After the audio recording is represented by a sequence of embedding vectors, the final step is to cluster these embedding vectors, and assign a speaker label to every. Nonetheless, since audio recordings from the Recorder app could be as brief as a couple of seconds, or so long as as much as 18 hours, it’s crucial for the clustering algorithm to deal with sequences of drastically totally different lengths.
For this we suggest a multi-stage clustering technique to leverage the advantages of various clustering algorithms. First, we use the speaker flip detection outputs to find out whether or not there are at the very least two totally different audio system within the recording. For brief sequences, we use agglomerative hierarchical clustering (AHC) because the fallback algorithm. For medium-length sequences, we use spectral clustering as our essential algorithm, and use the eigen-gap criterion for correct speaker depend estimation. For lengthy sequences, we scale back computational price through the use of AHC to pre-cluster the sequence earlier than feeding it to the principle algorithm. Throughout the streaming, we hold a dynamic cache of earlier AHC cluster centroids that may be reused for future clustering calls.

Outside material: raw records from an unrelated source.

import Literature.Probability.RandomPlanarGeometry.LoewnerMoebiusClock
import Literature.Probability.RandomPlanarGeometry.RetargetMoebius
import Literature.Probability.RandomPlanarGeometry.LoewnerIdentification
import Literature.Probability.RandomPlanarGeometry.SLERealFlowIto
import Mathlib.Analysis.Calculus.FDeriv.Extend
import HarnessLib
import Literature.Probability.RandomPlanarGeometry.LoewnerTraceLimit

/-!
# Möbius transport of a chordal Loewner chain, I: the image flow of alive points and of `∞`

Topic `Probability/RandomPlanarGeometry`; theorems only. Deterministic half of G. F. Lawler,
*Conformally Invariant Processes in the Plane* (2005), §6.3 (proof of Thm. 6.13 / Prop. 6.14) for
the re-targeting Möbius map `Φ_x(z) = xz/(z + x) = a + b/(p - z)` (`a = x`, `b = x²`, `p = -x`;
`retargetMoebius`): with the pole data `X` (the gap of the pole, `realFlowStop W p` on `[0, u₁]`,
`u₁ < T_p`, extended continuously and without zeros), the conjugating maps
`h_u = MoebiusPole.conjMap a b p X u`, the capacity clock `clock` and its inverse `υ = invClock`
(`LoewnerMoebiusClock.lean`), and ANY continuous driving function `Û` that agrees with the image
driving function `timeChangedDriver a b X u₁ = driver ∘ υ` on `[0, clock u₁]`:

* `retargetMoebius_eq_conjMap_zero` — `Φ_x = h_0`; `im_conjMap_pos` — `h_u` maps `ℍ` into `ℍ`;
  `conjMapInv`-free inversion identities `conjMap_invFormula` (`h_u(P - b d₁/(w - A)) = w`);
* `poleFlow_sub_X_eq` — `P_u - X_u = W_u` on `[0, u₁]` (the integrated real Loewner equation);
* `hasDerivWithinAt_imageFlow` — for `z ∈ ℍ` alive at the original time `t ≤ u₁`, the image
  trajectory `r ↦ h_{υ r}(g_{υ r}(z))` solves Loewner's equation driven by `Û` within
  `[0, clock t]`, with values in `ℍ` (`hasDerivAt_conjMap_invClock` at interior times, the
  one-sided derivative at `r = 0` by `hasDerivWithinAt_Ici_of_tendsto_deriv`);
* `coe_clock_lt_swallowingTime_image` — **alive points stay alive**: `T̂_{Φ_x z} > clock t`;
  `map_image_eq_conjMap` — **the image Loewner map is `ĝ_{clock t} = h_t ∘ g_t ∘ Φ_x⁻¹`** on
  `Φ_x(ℍ ∖ K_t)` (uniqueness of the Loewner flow, closed at the endpoint by continuity);
* `realFlowStop_image_far` — **the real flow of the tracked point `x = Φ_x(∞)` under `Û` is the
  image far point**: `realFlowStop Û x s = (A - driver)(υ s) = -(b d₁/X)(υ s)` on `[0, clock u₁]`
  (`hasDerivAt_farPoint_invClock`, uniqueness, and the positive margin `b d₁/|X|`).

The swallowed points, the hull identity `K̂_{clock t} = Φ_x(K_t)` and the trace follow in part II below.

## References

* G. F. Lawler, *Conformally Invariant Processes in the Plane*, AMS (2005), §4.6.1, §6.3.
  [Lawler2005]
-/

noncomputable section

open Set Filter Topology Complex MeasureTheory
open UpperHalfPlane (upperHalfPlaneSet)
open scoped NNReal

namespace Literature.Probability.RandomPlanarGeometry

namespace MoebiusTransport

open Loewner MoebiusPole

/-! ### The Möbius map as `h_0`; `h_u` maps `ℍ` into `ℍ` -/

/-- **`Φ_x = h_0`**: `retargetMoebius x z = conjMap x x² (-x) X 0 z` for `z ≠ -x`. [folklore] -/
theorem retargetMoebius_eq_conjMap_zero (x : ℝ) (X : ℝ → ℝ) {z : ℂ} (hz : z ≠ -x) :
    retargetMoebius x z = conjMap x (x ^ 2) (-x) X 0 z := by
  rw [conjMap_zero, retargetMoebius.apply]
  have hd : z + x ≠ 0 := retargetMoebius.denom_ne_zero hz
  have hd' : ((-x : ℝ) : ℂ) - z ≠ 0 := by
    push_cast
    intro h; apply hd; linear_combination -h
  push_cast
  field_simp
  ring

This mechanism permits us to implement an higher sure on all the system with fixed time and area complexity.
This multi-stage clustering technique is a crucial optimization for on-device functions the place the price range for CPU, reminiscence, and battery could be very small, and permits the system to run in a low energy mode even after diarizing hours of audio. As a tradeoff between high quality and effectivity, the higher sure of the computational price could be flexibly configured for units with totally different computational sources.

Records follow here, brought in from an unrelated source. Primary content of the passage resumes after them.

import Literature.Computability.AlgebraicComplexity.MS2001KempfStabilityHolds
import Literature.Computability.AlgebraicComplexity.MS2001FormESymmetries
import Literature.Computability.AlgebraicComplexity.MS2001FormEStabilizerIrreducible
import Literature.Computability.AlgebraicComplexity.MS2001FormERowOne
import HarnessLib

/-!
# GCT I, Thm. 7.3 over every algebraically closed field: `E(X)` is stable — the closer
# (Mulmuley–Sohoni 2001, Thm. 7.3; discharge of the typed fact `MS2001_thm_7_3`)

ROUTE (cell val-lit, lead-bip ruling #70-bis (B), «Route B»): the stabiliser of `E(X)` in
`SL(X)` — which contains the column torus `{∏ t = 1}` (`MS2001FormE.linSubst_diagonal_snd_msE`),
`SL_m` on the rows (`MS2001FormE.linSubst_kronecker_one_msE_of_det`) and the sign-`+1`
relabellings (`MS2001FormE.linSubst_relabel_permMatrix_msE_of_sign_eq`) — acts IRREDUCIBLY on
`X = F^{m × mk}` (`MS2001FormEStabilizerIrreducible.lean`), so by Kempf's criterion
(`isPolystable_of_forall_submodule`, Kempf 1978 Cor. 4.5, `MS2001KempfStabilityHolds.lean`) the
`SL`-orbit of `E(X)` is closed, exactly as for `det_m` / `per_n` (GCT I Thms. 4.6, 4.7). The corner
`(m, k) = (1, 2)` (`E = x y`, stabiliser a torus, module reducible) is the closed orbit of the
non-degenerate binary quadratic form. MS's own §8 argument (weighted flag, `Y = E ⊕ F ⊕ H`,
eqs. (14)–(19); its first half is `MS2001FormEWreathModule.lean`) is thereby not needed: the
sentence «`D'` is actually contained in a suitable parabolic subgroup» (AV p.35) concerns the
finite group `D'` alone, not the full stabiliser with its torus.

CONTENTS: the binder bookkeeping (`two_le_of_not_ringChar_dvd`, `one_le_of_not_ringChar_dvd`,
`ringChar_ne_two_of_not_dvd`), the GLUE theorem `MS2001_thm_7_3_of_stabilizer_irreducible` (the
fact from two inputs: stabiliser irreducibility for `(2 ≤ m ∧ 2 ≤ k) ∨ (m = 1 ∧ 3 ≤ k)`, and the
corner `(1, 2)`), and the DISCHARGE **`MS2001_thm_7_3_holds : MS2001_thm_7_3`**, feeding the glue
with `MS2001_msEStabilizer_irreducible` (p5 g6, `MS2001FormEStabilizerIrreducible.lean`:
`2 ≤ m ∨ 3 ≤ k`, every infinite field) and `isPolystable_msE_one` (t14 g7,
`MS2001FormERowOne.lean`: `E(X)` for `m = 1` is the product of the `k` variables, polystable for
every `k` over every algebraically closed field), and the hypothesis-free corollary
`isPolystable_msE (m kk) : IsPolystable (msE K m kk)` (all `m`, `k`; p5 g6's offer). HONEST SCOPE: Route B uses none of MS's
divisibility provisos beyond `k ≥ 2`, `m ≥ 1` (which they force in every characteristic) — the
inputs prove MORE (all `m`, `k`, every algebraically closed field); the fact is discharged exactly
as typed. Nothing here bears on VP versus VNP.

## References

* [MulmuleySohoniSIAM2001] K. D. Mulmuley, M. Sohoni, *Geometric complexity theory I*, SIAM J.
  Comput. 31 (2001) 496–526; authors' version Thm. 7.3 (AV p.31, all.txt L2342–2347), §8.
* [Kempf1978] G. R. Kempf, *Instability in invariant theory*, Ann. of Math. 108 (1978), Cor. 4.4,
  Cor. 4.5.

## Provenance

Cell `val-lit`, seat `val-lit-t02` generation 8 (closer; inputs by p5 g6 — symmetries and stabiliser irreducibility —, t14 g7 — Kempf's criterion in consumable form and the row-one corner —, t01 g6 — the irreducibility template and review; route proposed by p5 g6, lead-bip ruling #70-bis (B)).
-/

noncomputable section

open MvPolynomial

namespace Literature.Computability.AlgebraicComplexity

section Binders

variable {F : Type*} [Field F]

/-- The divisibility provisos of GCT I Thm. 7.3 force `k ≥ 2`: `char F ∤ k` and `char F ∤ k − 1`
exclude `k = 0` and `k = 1` (as `char F ∣ 0`). [cite: MulmuleySohoniSIAM2001, Thm. 7.3 (AV p.31, all.txt L2342–2347)] -/
theorem two_le_of_not_ringChar_dvd {kk : ℕ} (h0 : ¬ ringChar F ∣ kk) (h1 : ¬ ringChar F ∣ (kk - 1)) :
    2 ≤ kk := by
  by_contra h
  rcases Nat.lt_succ_iff.mp (Nat.lt_of_not_le h) with _ | h'
  · exact h1 (by simp)
  · have hk : kk = 0 := Nat.le_zero.mp h'
    exact h0 (by rw [hk]; exact dvd_zero _)

/-- The proviso `char F ∤ m` forces `m ≥ 1`. [cite: MulmuleySohoniSIAM2001, Thm. 7.3 (AV p.31, all.txt L2342–2347)] -/
theorem one_le_of_not_ringChar_dvd {m : ℕ} (h : ¬ ringChar F ∣ m) : 1 ≤ m := by
  rcases Nat.eq_zero_or_pos m with hm | hm
  · exact (h (by rw [hm]; exact dvd_zero _)).elim
  · exact hm

/-- The proviso `char F ∤ k` at `k = 2` says `char F ≠ 2`. [cite: MulmuleySohoniSIAM2001, Thm. 7.3 (AV p.31, all.txt L2342–2347)] -/
theorem ringChar_ne_two_of_not_dvd (h : ¬ ringChar F ∣ 2) : ringChar F ≠ 2 :=
  fun h2 => h (by rw [h2])

end Binders

section Glue

/-- **GCT I Thm. 7.3 reduced to stabiliser irreducibility (Route B glue).** If, over every
algebraically closed field and for `(2 ≤ m ∧ 2 ≤ k) ∨ (m = 1 ∧ 3 ≤ k)`, no non-zero proper
subspace of `F^{m × mk}` is mapped into itself by every element of `SL ∩ Stab(E(X))` (the
stabiliser acts irreducibly — `MS2001FormEStabilizerIrreducible.lean`), and if the corner form
`E(X) = x·y` (`m = 1`, `k = 2`) is polystable whenever `char F ≠ 2`, then the typed fact
`MS2001_thm_7_3` holds: Kempf's criterion `isPolystable_of_forall_submodule` (Kempf 1978,
Cor. 4.5) applied to the form `E(X)` of degree `m·k^m` (`MS2001FormE.msE_isHomogeneous`), after
the bookkeeping `char ∤ k, k − 1, m ⇒ k ≥ 2, m ≥ 1`. (Same architecture as
`MS2001_thm_4_6_of_parabolic` / `MS2001_thm_4_6_holds` for `det_m`.)
[cite: MulmuleySohoniSIAM2001, Thm. 7.3 (AV p.31, all.txt L2342–2347); §8 (AV p.35, «Kempf's criteria»)]
[cite: Kempf1978, Cor. 4.5] -/
theorem MS2001_thm_7_3_of_stabilizer_irreducible
    (hirr : ∀ (F : Type) [Field F] [IsAlgClosed F] (m kk : ℕ),
      (2 ≤ m ∧ 2 ≤ kk) ∨ (m = 1 ∧ 3 ≤ kk) →
      ∀ W : Submodule F (Fin m × (Fin m × Fin kk) → F),
        (∀ γ ∈ slSubgroup (Fin m × (Fin m × Fin kk)) F ⊓ linStabilizer (msE F m kk), ∀ w ∈ W,
          (γ : Matrix (Fin m × (Fin m × Fin kk)) (Fin m × (Fin m × Fin kk)) F).mulVec w ∈ W) →
        W = ⊥ ∨ W = ⊤)
    (h12 : ∀ (F : Type) [Field F] [IsAlgClosed F], ringChar F ≠ 2 → IsPolystable (msE F 1 2)) :
    MS2001_thm_7_3 := by
  intro F _ _ m kk hk hk1 hm
  have hkk : 2 ≤ kk := two_le_of_not_ringChar_dvd hk hk1
  have hm1 : 1 ≤ m := one_le_of_not_ringChar_dvd hm
  rcases Nat.lt_or_ge m 2 with hlt | hge
  · obtain rfl : m = 1 := by omega
    rcases Nat.lt_or_ge kk 3 with hk3 | hk3
    · obtain rfl : kk = 2 := by omega
      exact h12 F (ringChar_ne_two_of_not_dvd hk)
    · exact isPolystable_of_forall_submodule (MS2001FormE.msE_isHomogeneous (F := F) 1 kk)
        (hirr F 1 kk (Or.inr ⟨rfl, hk3⟩))
  · exact isPolystable_of_forall_submodule (MS2001FormE.msE_isHomogeneous (F := F) m kk)
      (hirr F m kk (Or.inl ⟨hge, hkk⟩))

end Glue

section Discharge

/-- **Mulmuley–Sohoni 2001, Thm. 7.3, over every algebraically closed field** (discharge of the
typed fact `MS2001_thm_7_3`): «The point `E(X) ∈ P(W)` is stable with respect to the action of
`G = SL_n(F)` on `P(W)`. We assume that the characteristic does not divide `k`, `k − 1`, or `m`»
— the `SL_{km²}`-orbit of `E(X) = ∏_σ det_σ(X)` is Zariski closed. Proof (Route B of the cell, not
MS's §8 weighted-flag computation): the stabiliser of `E(X)` in `SL(X)` acts irreducibly on `X`
(`MS2001_msEStabilizer_irreducible`: column torus, `SL_m` on the rows, sign-`+1` relabellings;
`2 ≤ m ∨ 3 ≤ k`), so Kempf's criterion (`isPolystable_of_forall_submodule`, Kempf 1978 Cor. 4.5)
closes the orbit, exactly as for `det_m`, `per_n` (Thms. 4.6, 4.7); for `m = 1`, `E(X)` is the
product of the `k` variables (`isPolystable_msE_one`). The provisos are used only through
`k ≥ 2`, `m ≥ 1`. [cite: MulmuleySohoniSIAM2001, Thm. 7.3 of the authors' version = journal Thm. 7.1 (inferred) (AV p.31, all.txt L2342–2347)]
[cite: Kempf1978, Cor. 4.5] -/
theorem MS2001_thm_7_3_holds : MS2001_thm_7_3 :=
  MS2001_thm_7_3_of_stabilizer_irreducible
    (fun F _ _ _ _ h W hW => MS2001_msEStabilizer_irreducible (K := F)
      (h.elim (fun h => Or.inl h.1) fun h => Or.inr h.2) W hW)
    (fun F _ _ _ => isPolystable_msE_one (K := F) 2)

/-- **`E(X)` is polystable for EVERY `m`, `k` over every algebraically closed field** — the
hypothesis-free strengthening of GCT I Thm. 7.3 that Route B actually proves (no divisibility
provisos): `m ≥ 2` by `MS2001_msEStabilizer_irreducible` + Kempf, `m = 1` by `isPolystable_msE_one`
(product of the variables), `m = 0` trivially (no variables: every subspace of `K^∅` is `⊥`).
Offered compile-checked by p5 g6 (bip/p5g6-OFFER-isPolystable_msE-allmk.lean.txt); recorded here so
that consumers need not thread the provisos. (MS state the result only under «the characteristic
does not divide `k`, `k − 1`, or `m`»; this is stronger.)
[cite: MulmuleySohoniSIAM2001, Thm. 7.3 (AV p.31, all.txt L2342–2347)] [cite: Kempf1978, Cor. 4.5] -/
theorem isPolystable_msE {K : Type} [Field K] [IsAlgClosed K] (m kk : ℕ) :
    IsPolystable (msE K m kk) := by
  rcases Nat.lt_or_ge m 2 with hm | hm
  · interval_cases m
    · exact isPolystable_of_forall_submodule (MS2001FormE.msE_isHomogeneous (F := K) 0 kk)
        fun W _ => Or.inl (Subsingleton.elim _ _)
    · exact isPolystable_msE_one kk
  · exact isPolystable_of_forall_submodule (MS2001FormE.msE_isHomogeneous (F := K) m kk)
      fun W hW => MS2001_msEStabilizer_irreducible (Or.inl hm) W hW

end Discharge

end Literature.Computability.AlgebraicComplexity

|Diagram of the multi-stage clustering technique.|
Correction and Customization
In our real-time streaming speaker diarization system, because the mannequin consumes extra audio enter, it accumulates confidence on predicted speaker labels, and should sometimes make corrections to beforehand predicted low-confidence speaker labels. The Recorder app robotically updates the speaker labels on the display throughout recording to replicate the newest and most correct predictions.
On the identical time, the Recorder app’s UI permits the person to rename the nameless speaker labels (e.g., “Speaker 2”) to personalized labels (e.g., “automobile vendor”) for higher readability and simpler memorization for the person inside every recording.
|Recorder permits the person to rename the speaker labels for higher readability.|
At present, our diarization system principally runs on the CPU block of Google Tensor, Google’s custom-built chip that powers newer Pixel telephones. We’re engaged on delegating extra computations to the TPU block, which can additional scale back the general energy consumption of the diarization system. One other future work route is to leverage multilingual capabilities of speaker encoder and speech recognition fashions to increase this characteristic to extra languages.
The work described on this submit represents joint efforts from a number of groups inside Google. Contributors embrace Quan Wang, Yiling Huang, Evan Clark, Qi Cao, Han Lu, Guanlong Zhao, Wei Xia, Hasim Sak, Alvin Zhou, Jason Pelecanos, Luiza Timariu, Allen Su, Fan Zhang, Hugh Love, Kristi Bradford, Vincent Peng, Raff Tsai, Richard Chou, Yitong Lin, Ann Lu, Kelly Tsai, Hannah Bowman, Tracy Wu, Taral Joglekar, Dharmesh Mokani, Ajay Dudani, Ignacio Lopez Moreno, Diego Melendo Casado, Nino Tasca, Alex Gruenstein.